For her project, “COVID-19 Vaccinations in California,” sophomore Madeleine Mann placed fifth place in the competition. Her question, “How many people in California have received the vaccine, and which populations are under-represented or over-represented?” was supported with data and demographics of COVID-19 and the distribution of vaccines.

“I thought this was a relevant topic, especially at the time when COVID-19 was really prominent, and the vaccinations were new [and] just starting to get out there,” Mann said. “I hope that it somehow helped them [the audience] in some way regarding the vaccines.”

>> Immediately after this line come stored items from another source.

import Mathlib
import Summits.KontsevichZagierPeriods.Zeta5Search.DenomLaw.ThresholdModelDict

/-!
# ζ(5) search — DENOM-LAW: the threshold model, PART II (the level census), part A: level model, coverage criteria

Cell `pub-zeta5`, track DENOM-LAW (K1 typing order item (1), «ThresholdModel port»): denom-engine-d2 g12's kernel-checked scratch module
`denom-law/engine-d2/g12/lean/LevelCensus.lean` PART II (THRESHOLD-X4; Theorem S (i)/(i′) at cell level) filed VERBATIM in four parts
(≤ 400 lines each; split plan THRESHOLD-X4 §2; docstrings added where the scratch file had none) by denom-prover-d1 g5.  Part A of 4 (= 6th file of the port).
HONEST FRAMING: systematic search; MODEL/structure side — elementary integer arithmetic of the level census; nothing about ζ(5); no γ; no irrationality claim; records in print UNMOVED.
The mathematical header of PART II (the census, what is proved) is the second module docstring of part A (`ThresholdModelCensus.lean`).
-/

namespace Summit.KontsevichZagierPeriods.Zeta5Search.DenomLaw.ThresholdModel.Rho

All of the GIS winners went through a similar process while constructing their ArcGis project: brainstorming the topic, conducting research and collecting the information to input into their story map. For two weeks, students worked towards completing their ArcGIS story maps before the deadline, April 16, 2021.

“I’m amazed by what the students were able to do because again all of this was virtual. They had to not only go through this process of identifying a question, identifying data and actually creating the product, but they had to teach themselves more or less [how to utilize] ArcGIS, and [did] in a number of ways,” Leon said.

The four BVH sophomores learned to navigate and build their story maps through an ArcGIS tutorial specific to secondary students. The students worked their way through this course and upon completion, they earned a certificate. With guidance from the tutorial, they could visually represent an answer to their geographic question.

“I definitely think [ArcGIS] is an important tool to use, especially for students looking to go into that field. GIS can help you improve your skills, it’s a useful tool to record information. Especially for people who are visually oriented, it helps you look at information and see how it can be compared to an area rather than, for example, reading something,” Mann said.